(THE INPUT)

import Summits.BirchSwinnertonDyer.Rank1Residual.ManinAdditive.TowerExtension
import Literature.NumberTheory.Automorphic.CongruenceSubgroupPropertySL2AwayHolds
import HarnessLib

/-!
# E-an-141 (S-arithmetic Borel generation), E-an-139a (affine recurrence rigidity) and E-an-135 ⟹ E-an-135♭ — PROVED
# (cell `bsd-f2-manin`, T-an-34 sibling of the leaf `TowerExtension`, typer g15)

Three of the four obligation nodes / edges typed in `TowerExtension.lean` (an g30, MEMO-an §72) are theorems of the tree:

* **E-an-141** `TowerExtension.sArithBorelGeneration_holds : ∀ N q, SArithBorelGeneration N q` — in `SL₂(ℤ[1/q])`
  (`q` prime, `N ≥ 1`) the S-congruence group `Γ_S^{±q}(N) = {γ₁₀ ∈ (N), γ₁₁ ∈ ±q^ℕ + (N)}` lies in
  `⟨B⁺(ℤ[1/q]) ∪ U⁻(Nℤ[1/q])⟩`.  PROOF: the tree's Vaserstein theorem over `ℤ[1/m]`
  `Literature.NumberTheory.Automorphic.SL2Rel.Away.relG_top_span_natCast_le_relE` (`G(A, (N)) ≤ E(A, (N)) =
  ⟨E₁₂(A), E₂₁((N))⟩`, cell bsd-print-x8, Vaserstein 1972 / Liehl 1981 / Bass–Milnor–Serre Thm 3.6 over `ℚ`) after the
  torus move `γ ↦ γ·diag(±q^{e}, ±q^{−e})` (a Borel element) which makes the lower-right entry `≡ 1 (mod N)`.  Neither the
  finite-index fact [VL]/Venkataramana 1994 nor Serre's congruence subgroup property (itself a tree theorem,
  `SerreSL2Congruence1970_congruenceSubgroupProperty_away_holds`) is used; an's §5 facts are therefore not landed.
* **E-an-139a** `TowerExtension.affineRecurrenceRigidity_holds : AffineRecurrenceRigidity` — a `w`-periodic solution of
  `q·x(m+2) = a·x(m+1) − x(m) + κ` (`m ≥ s`) is constant from `s` on with `(q + 1 − a)·x(s) = κ` when `X² − aX + q` and
  `X^w − 1` are coprime.  PROOF (no eigenvalues): the differences `d` satisfy the homogeneous recurrence and are periodic;
  the shift `R f = f(· + (w−1))` on `ℕ → K` acts on the periodic `d` as the inverse shift, so `(R² − aR + q)d = 0` and
  `(R^w − 1)d = 0`; a Bézout relation evaluated at `R` (`Polynomial.aeval`) kills `d`.
* **E-an-135 ⟹ E-an-135♭** `KatoCurve.towerImpliesSome_holds : TowerImpliesSome` — Dirichlet (Mathlib
  `Nat.forall_exists_prime_gt_and_modEq`) gives primes `q ≡ −1 (mod 4p)` beyond any bound; such `q` is odd, `≠ p`, `∤ N`
  and has `p ∤ (q−1)/2 = 2pj − 1`, so the tower law E-an-135 applies verbatim.
* `TowerExtension.qFareyFibreConnected_of_borelGenerationImpliesConnected` — with E-an-141 proved, an's orbit-graph edge
  `BorelGenerationImpliesConnected` (§72.3, paper) gives E-an-140 `QFareyFibreConnected N q` outright.

EVERYTHING HERE IS A SORRY-FREE THEOREM (standard axioms).  What remains OPEN of an's §72 chain in Lean: E-an-140 (= the
orbit-graph lemma now), THEOREM Z's modular-symbol part, (GEN𝒵), and E-an-135/135♭ themselves.  REF1 R-an-52 by-name audit
requested.  bears_on: stmt-BirchSwinnertonDyer-22967 / -22968 (tower input of TURNKEY-an-16).  PARTITION 0 · beyond-print
theorem: no (E-an-141 is a corollary of Vaserstein's printed theorem; E-an-139a is linear algebra) · BSD is not proved by
this; Manin's conjecture is not proved by this.
-/

set_option autoImplicit false

noncomputable section

open scoped MatrixGroups

namespace Summit.BirchSwinnertonDyer.Rank1Residual.ManinAdditive.TowerExtension

open Literature.NumberTheory.Automorphic Literature.NumberTheory.Automorphic.SL2Rel

section BorelGeneration

variable {N q : ℕ}

/-- `E(A, (N)) = ⟨E₁₂(A), E₂₁((N))⟩ ≤ ⟨B⁺ ∪ U⁻(N)⟩`: both kinds of generators lie in `borelLowerSet`. -/
theorem relE_top_le_closure_borelLowerSet (N q : ℕ) :
    relE (⊤ : Ideal (Rq q)) (Ideal.span {(N : Rq q)}) ≤ Subgroup.closure (borelLowerSet N q) := by
  unfold relE
  refine Subgroup.closure_mono ?_
  rintro g (⟨x, -, rfl⟩ | ⟨y, hy, rfl⟩)
  · left
    show (e12 x : SL(2, Rq q)) 1 0 = 0
    rfl
  · right
    refine ⟨rfl, rfl, rfl, ?_⟩
    show (e21 y : SL(2, Rq q)) 1 0 ∈ Ideal.span {(N : Rq q)}
    exact hy

/-- **E-an-141 PROVED** (typer g15): for every prime `q ∤ N`, `N ≥ 1`, the S-congruence group `Γ_S^{±q}(N) ⊆ SL₂(ℤ[1/q])` is
contained in (hence generated together with) `⟨B⁺(ℤ[1/q]) ∪ U⁻(Nℤ[1/q])⟩`.  From the tree's Vaserstein theorem over `ℤ[1/q]`
`SL2Rel.Away.relG_top_span_natCast_le_relE` (`G(A, (N)) ≤ E(A, (N)) = ⟨E₁₂(A), E₂₁((N))⟩`, cell bsd-print-x8) by the torus move
`γ ↦ γ·diag(±q^{e}, ±q^{−e})` which makes the lower-right entry `≡ 1 (mod N)`; no finite-index / congruence-subgroup-property
input is used.  (The hypothesis `q ∤ N` of the row is not needed.) -/
theorem sArithBorelGeneration_holds (N q : ℕ) : SArithBorelGeneration N q := by
  intro hq _hqN hN γ hγ
  have hq2 : 2 ≤ q := hq.two_le
  have hN0 : N ≠ 0 := Nat.pos_iff_ne_zero.mp hN
  obtain ⟨hc, e, hd⟩ := hγ
  set I : Ideal (Rq q) := Ideal.span {(N : Rq q)} with hI
  set H : Subgroup (SL(2, Rq q)) := Subgroup.closure (borelLowerSet N q) with hH
  -- `q` is a unit of `ℤ[1/q]`
  obtain ⟨u, hu⟩ := (SerreSL2.Away.isUnit_natCast_self : IsUnit ((q : ℕ) : Localization.Away (q : ℤ)))
  have huinv : ((q : ℕ) : Rq q) ^ e * ((↑(u⁻¹) : Rq q)) ^ e = 1 := by
    rw [← mul_pow, ← hu, Units.mul_inv, one_pow]
  have hdet : γ 0 0 * γ 1 1 - γ 0 1 * γ 1 0 = 1 := by
    have := γ.2
    rw [Matrix.det_fin_two] at this
    exact this
  -- generic conclusion from a unit pair `(v, w)` with `d·w ≡ 1 (mod N)`: the torus move `γ ↦ γ·diag(v, w)`
  have conclude : ∀ (v w : Rq q) (h : v * w = 1), γ 1 1 * w - 1 ∈ I → γ ∈ (H : Set (SL(2, Rq q))) := by
    intro v w h hdw
    let t : SL(2, Rq q) := ⟨!![v, 0; 0, w], by simp [Matrix.det_fin_two_of, h]⟩
    have t00 : t 0 0 = v := rfl
    have t01 : t 0 1 = 0 := rfl
    have t10 : t 1 0 = 0 := rfl
    have t11 : t 1 1 = w := rfl
    have ht : t ∈ H := Subgroup.subset_closure (Or.inl t10)
    -- `γ·t ∈ G(A, (N))`: `c v ∈ (N)`, `d w − 1 ∈ (N)`, and `a v − 1 = −(a v)(d w − 1) + (b w)(v c) ∈ (N)` by `det = 1`
    have hG : γ * t ∈ relG (⊤ : Ideal (Rq q)) I := by
      rw [mem_relG, Ideal.top_mul]
      simp only [mul_apply_two, t00, t01, t10, t11, mul_zero, add_zero, zero_add]
      refine ⟨trivial, I.mul_mem_right _ hc, ?_, hdw⟩
      have key : γ 0 0 * v - 1 = -(γ 0 0 * v) * (γ 1 1 * w - 1) + (γ 0 1 * w) * (v * γ 1 0) := by
        linear_combination (v * w) * hdet + h
      rw [key]
      exact I.add_mem (I.mul_mem_left _ hdw) (I.mul_mem_left _ (I.mul_mem_left _ hc))
    have h1 : γ * t ∈ H :=
      (relE_top_le_closure_borelLowerSet N q) (SL2Rel.Away.relG_top_span_natCast_le_relE q hq2 N hN0 hG)
    have : γ * t * t⁻¹ ∈ H := H.mul_mem h1 (H.inv_mem ht)
    simpa using this
  rcases hd with hd | hd
  · -- `d ≡ q^e (mod N)`: use `(v, w) = (q^e, q^{-e})`
    refine conclude (((q : ℕ) : Rq q) ^ e) (((↑(u⁻¹) : Rq q)) ^ e) huinv ?_
    have : γ 1 1 * ((↑(u⁻¹) : Rq q)) ^ e - 1 = (γ 1 1 - (q : Rq q) ^ e) * ((↑(u⁻¹) : Rq q)) ^ e := by
      linear_combination huinv
    rw [this]
    exact I.mul_mem_right _ hd
  · -- `d ≡ -q^e (mod N)`: use `(v, w) = (-q^e, -q^{-e})`
    refine conclude (-(((q : ℕ) : Rq q) ^ e)) (-(((↑(u⁻¹) : Rq q)) ^ e)) (by linear_combination huinv) ?_
    have : γ 1 1 * -(((↑(u⁻¹) : Rq q)) ^ e) - 1 = -((γ 1 1 + (q : Rq q) ^ e) * ((↑(u⁻¹) : Rq q)) ^ e) := by
      linear_combination huinv
    rw [this]
    exact I.neg_mem (I.mul_mem_right _ hd)

/-- With E-an-141 a theorem, an's orbit-graph edge gives E-an-140 outright (typer g15, PROVED composition). -/
theorem qFareyFibreConnected_of_borelGenerationImpliesConnected (h : BorelGenerationImpliesConnected) (N q : ℕ) :
    QFareyFibreConnected N q :=
  h N q (sArithBorelGeneration_holds N q)

end BorelGeneration

section AffineRigidity

open Polynomial

/-- **E-an-139a PROVED** (typer g15; 2×2 linear algebra done with the shift operator): a `w`-periodic solution of
`q·x(m+2) = a·x(m+1) − x(m) + κ` (`m ≥ s`) is constant from `s` on, with `(q + 1 − a)·x(s) = κ`, as soon as `X² − aX + q`
and `X^w − 1` are coprime.  Proof: the differences `d(i) = x(s+i+1) − x(s+i)` satisfy the homogeneous recurrence and are
`w`-periodic; on `ℕ → K` the shift `R f = f(· + (w−1))` acts on the periodic `d` as the INVERSE shift, so
`(R² − aR + q)·d = 0` (the recurrence read backwards) and `(R^w − 1)·d = 0`; a Bézout relation
`A·(X² − aX + q) + B·(X^w − 1) = 1` evaluated at `R` kills `d`. -/
theorem affineRecurrenceRigidity_holds : AffineRecurrenceRigidity := by
  intro K _ a q κ w s x hq hw hrec hper hcop
  -- shift the origin to `s`
  set z : ℕ → K := fun i => x (s + i) with hz
  have zrec : ∀ i, q * z (i + 2) = a * z (i + 1) - z i + κ := by
    intro i
    have h := hrec (s + i) (Nat.le_add_right s i)
    simp only [hz, ← add_assoc]
    exact h
  have zper : ∀ i, z (i + w) = z i := by
    intro i
    have h := hper (s + i) (Nat.le_add_right s i)
    simp only [hz, ← add_assoc]
    exact h
  -- the differences
  set d : ℕ → K := fun i => z (i + 1) - z i with hd
  have drec : ∀ i, q * d (i + 2) = a * d (i + 1) - d i := by
    intro i
    have h1 := zrec i
    have h2 := zrec (i + 1)
    have e1 : i + 1 + 2 = i + 2 + 1 := by omega
    have e2 : i + 1 + 1 = i + 2 := by omega
    rw [e1, e2] at h2
    simp only [hd]
    linear_combination h2 - h1
  have dper : ∀ i, d (i + w) = d i := by
    intro i
    have h1 := zper (i + 1)
    have h2 := zper i
    have e1 : i + 1 + w = i + w + 1 := by omega
    rw [e1] at h1
    simp only [hd]
    rw [h1, h2]
  have dperk : ∀ k i, d (i + k * w) = d i := by
    intro k
    induction k with
    | zero => intro i; simp
    | succ k ih => intro i; rw [Nat.succ_mul, ← add_assoc, dper, ih]
  -- the shift operator `R f = f (· + (w - 1))`
  let R : Module.End K (ℕ → K) :=
    { toFun := fun f i => f (i + (w - 1))
      map_add' := fun f g => rfl
      map_smul' := fun c f => rfl }
  have hR : ∀ f : ℕ → K, R f = fun i => f (i + (w - 1)) := fun f => rfl
  have hRpow : ∀ (n : ℕ) (f : ℕ → K), (R ^ n) f = fun i => f (i + n * (w - 1)) := by
    intro n
    induction n with
    | zero => intro f; funext i; simp
    | succ n ih =>
        intro f
        rw [pow_succ', Module.End.mul_apply, ih f, hR]
        funext i
        congr 1
        ring
  -- `(R^w - 1) d = 0`
  have hQ : Polynomial.aeval R (X ^ w - 1 : K[X]) d = 0 := by
    rw [map_sub, map_pow, Polynomial.aeval_X, map_one, LinearMap.sub_apply, Module.End.one_apply, hRpow]
    funext i
    simp only [Pi.sub_apply, Pi.zero_apply]
    rw [mul_comm, dperk, sub_self]
  -- `(R² - aR + q) d = 0` : the recurrence read backwards through periodicity
  have hP : Polynomial.aeval R (X ^ 2 - C a * X + C q : K[X]) d = 0 := by
    rw [map_add, map_sub, map_mul, map_pow, Polynomial.aeval_X, Polynomial.aeval_C, Polynomial.aeval_C,
      LinearMap.add_apply, LinearMap.sub_apply, Module.End.mul_apply, Module.algebraMap_end_apply,
      Module.algebraMap_end_apply, hRpow, hR]
    funext i
    simp only [Pi.add_apply, Pi.sub_apply, Pi.smul_apply, Pi.zero_apply, smul_eq_mul]
    have h := drec (i + 2 * (w - 1))
    have e1 : i + 2 * (w - 1) + 2 = i + 2 * w := by omega
    have e2 : i + 2 * (w - 1) + 1 = i + (w - 1) + w := by omega
    rw [e1, e2, dperk 2 i, dper] at h
    linear_combination h
  -- Bézout at `R` kills `d`
  have hd0 : d = 0 := by
    obtain ⟨A, B, hAB⟩ := hcop
    have h : Polynomial.aeval R (A * (X ^ 2 - C a * X + C q) + B * (X ^ w - 1)) d = Polynomial.aeval R (1 : K[X]) d := by
      rw [hAB]
    rw [map_add (Polynomial.aeval R) (A * (X ^ 2 - C a * X + C q)) (B * (X ^ w - 1)), map_mul, map_mul, map_one,
      LinearMap.add_apply, Module.End.mul_apply, Module.End.mul_apply, hP, hQ, map_zero, map_zero, add_zero,
      Module.End.one_apply] at h
    exact h.symm
  -- read off the conclusion
  have dzero : ∀ i, z (i + 1) = z i := by
    intro i
    have := congrFun hd0 i
    simp only [hd, Pi.zero_apply, sub_eq_zero] at this
    exact this
  have zconst : ∀ i, z i = z 0 := by
    intro i
    induction i with
    | zero => rfl
    | succ i ih => rw [dzero, ih]
  have xconst : ∀ m : ℕ, s ≤ m → x m = x s := by
    intro m hm
    obtain ⟨i, rfl⟩ := Nat.exists_eq_add_of_le hm
    have := zconst i
    simp only [hz, add_zero] at this
    exact this
  refine ⟨xconst, ?_⟩
  have h := zrec 0
  rw [zconst 2, zconst 1] at h
  simp only [hz, add_zero] at h
  linear_combination h

end AffineRigidity

end Summit.BirchSwinnertonDyer.Rank1Residual.ManinAdditive.TowerExtension

namespace Summit.BirchSwinnertonDyer.Rank1Residual.ManinAdditive.KatoCurve

/-- **E-an-135 ⟹ E-an-135♭ PROVED** (typer g15; an's bookkeeping edge `TowerImpliesSome`): Dirichlet's theorem supplies,
beyond any bound, a prime `q ≡ −1 (mod 4p)` — hence `q` odd, `q ≠ p`, `q ∤ N` (take `q > N`) and `p ∤ (q−1)/2 = 2p·j − 1` —
at which the tower law E-an-135 applies verbatim. -/
theorem towerImpliesSome_holds : TowerImpliesSome := by
  intro p hp hT _ W _ N _ f hW hpi N₀
  have hp2 : 2 ≤ p := hp.two_le
  have h4p : 4 * p ≠ 0 := by omega
  have hcop : (4 * p - 1).Coprime (1 + (4 * p - 1)) := Nat.coprime_add_self_right.mpr (Nat.coprime_one_right _)
  have h41 : 1 + (4 * p - 1) = 4 * p := by omega
  rw [h41] at hcop
  obtain ⟨q, hqgt, hq, hqmod⟩ := Nat.forall_exists_prime_gt_and_modEq (N₀ + N + p) h4p hcop
  -- `q + 1 = 4·p·(k+1)`
  have hmod : q % (4 * p) = 4 * p - 1 := by
    rw [Nat.ModEq] at hqmod; rw [hqmod]; exact Nat.mod_eq_of_lt (by omega)
  have hdiv := Nat.div_add_mod q (4 * p)
  set k := q / (4 * p) with hk
  set M := p * (k + 1) with hM
  have hqM : q + 1 = 4 * M := by
    rw [hmod] at hdiv
    have h1 : 1 ≤ 4 * p := by omega
    zify [h1] at hdiv ⊢
    rw [hM]; push_cast
    linear_combination -hdiv
  have hpM : p ≤ M := by rw [hM]; exact Nat.le_mul_of_pos_right p (Nat.succ_pos k)
  have hNpos : 0 < N := Nat.pos_of_ne_zero (NeZero.ne N)
  have hq2 : q ≠ 2 := by omega
  have hqp : q ≠ p := by omega
  have hqN : ¬ q ∣ N := fun h => by have := Nat.le_of_dvd hNpos h; omega
  have hhalf : (q - 1) / 2 = 2 * M - 1 := by omega
  have hpdiv : ¬ p ∣ (q - 1) / 2 := by
    rw [hhalf]
    intro h
    have h2M : p ∣ 2 * M := ⟨2 * (k + 1), by rw [hM]; ring⟩
    have h1 : p ∣ 2 * M - (2 * M - 1) := Nat.dvd_sub h2M h
    have : 2 * M - (2 * M - 1) = 1 := by omega
    rw [this] at h1
    exact hp.one_lt.ne' (Nat.dvd_one.mp h1)
  haveI : Fact q.Prime := ⟨hq⟩
  exact ⟨q, ⟨hq⟩, by omega, hq2, hqp, hqN, hpdiv, fun n₁ => hT W f hW hpi q hq2 hqp hqN hpdiv n₁⟩

end Summit.BirchSwinnertonDyer.Rank1Residual.ManinAdditive.KatoCurve

end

(End THE INPUT)

Look back at the entries above and repeat, unchanged, every line from the line holding "Module.algebraMap_end_apply, hRpow, hR]" through the line holding "have h4p : 4 * p ≠ 0 := by omega".

EXPECTED ANSWER:
      Module.algebraMap_end_apply, hRpow, hR]
    funext i
    simp only [Pi.add_apply, Pi.sub_apply, Pi.smul_apply, Pi.zero_apply, smul_eq_mul]
    have h := drec (i + 2 * (w - 1))
    have e1 : i + 2 * (w - 1) + 2 = i + 2 * w := by omega
    have e2 : i + 2 * (w - 1) + 1 = i + (w - 1) + w := by omega
    rw [e1, e2, dperk 2 i, dper] at h
    linear_combination h
  -- Bézout at `R` kills `d`
  have hd0 : d = 0 := by
    obtain ⟨A, B, hAB⟩ := hcop
    have h : Polynomial.aeval R (A * (X ^ 2 - C a * X + C q) + B * (X ^ w - 1)) d = Polynomial.aeval R (1 : K[X]) d := by
      rw [hAB]
    rw [map_add (Polynomial.aeval R) (A * (X ^ 2 - C a * X + C q)) (B * (X ^ w - 1)), map_mul, map_mul, map_one,
      LinearMap.add_apply, Module.End.mul_apply, Module.End.mul_apply, hP, hQ, map_zero, map_zero, add_zero,
      Module.End.one_apply] at h
    exact h.symm
  -- read off the conclusion
  have dzero : ∀ i, z (i + 1) = z i := by
    intro i
    have := congrFun hd0 i
    simp only [hd, Pi.zero_apply, sub_eq_zero] at this
    exact this
  have zconst : ∀ i, z i = z 0 := by
    intro i
    induction i with
    | zero => rfl
    | succ i ih => rw [dzero, ih]
  have xconst : ∀ m : ℕ, s ≤ m → x m = x s := by
    intro m hm
    obtain ⟨i, rfl⟩ := Nat.exists_eq_add_of_le hm
    have := zconst i
    simp only [hz, add_zero] at this
    exact this
  refine ⟨xconst, ?_⟩
  have h := zrec 0
  rw [zconst 2, zconst 1] at h
  simp only [hz, add_zero] at h
  linear_combination h

end AffineRigidity

end Summit.BirchSwinnertonDyer.Rank1Residual.ManinAdditive.TowerExtension

namespace Summit.BirchSwinnertonDyer.Rank1Residual.ManinAdditive.KatoCurve

/-- **E-an-135 ⟹ E-an-135♭ PROVED** (typer g15; an's bookkeeping edge `TowerImpliesSome`): Dirichlet's theorem supplies,
beyond any bound, a prime `q ≡ −1 (mod 4p)` — hence `q` odd, `q ≠ p`, `q ∤ N` (take `q > N`) and `p ∤ (q−1)/2 = 2p·j − 1` —
at which the tower law E-an-135 applies verbatim. -/
theorem towerImpliesSome_holds : TowerImpliesSome := by
  intro p hp hT _ W _ N _ f hW hpi N₀
  have hp2 : 2 ≤ p := hp.two_le
  have h4p : 4 * p ≠ 0 := by omega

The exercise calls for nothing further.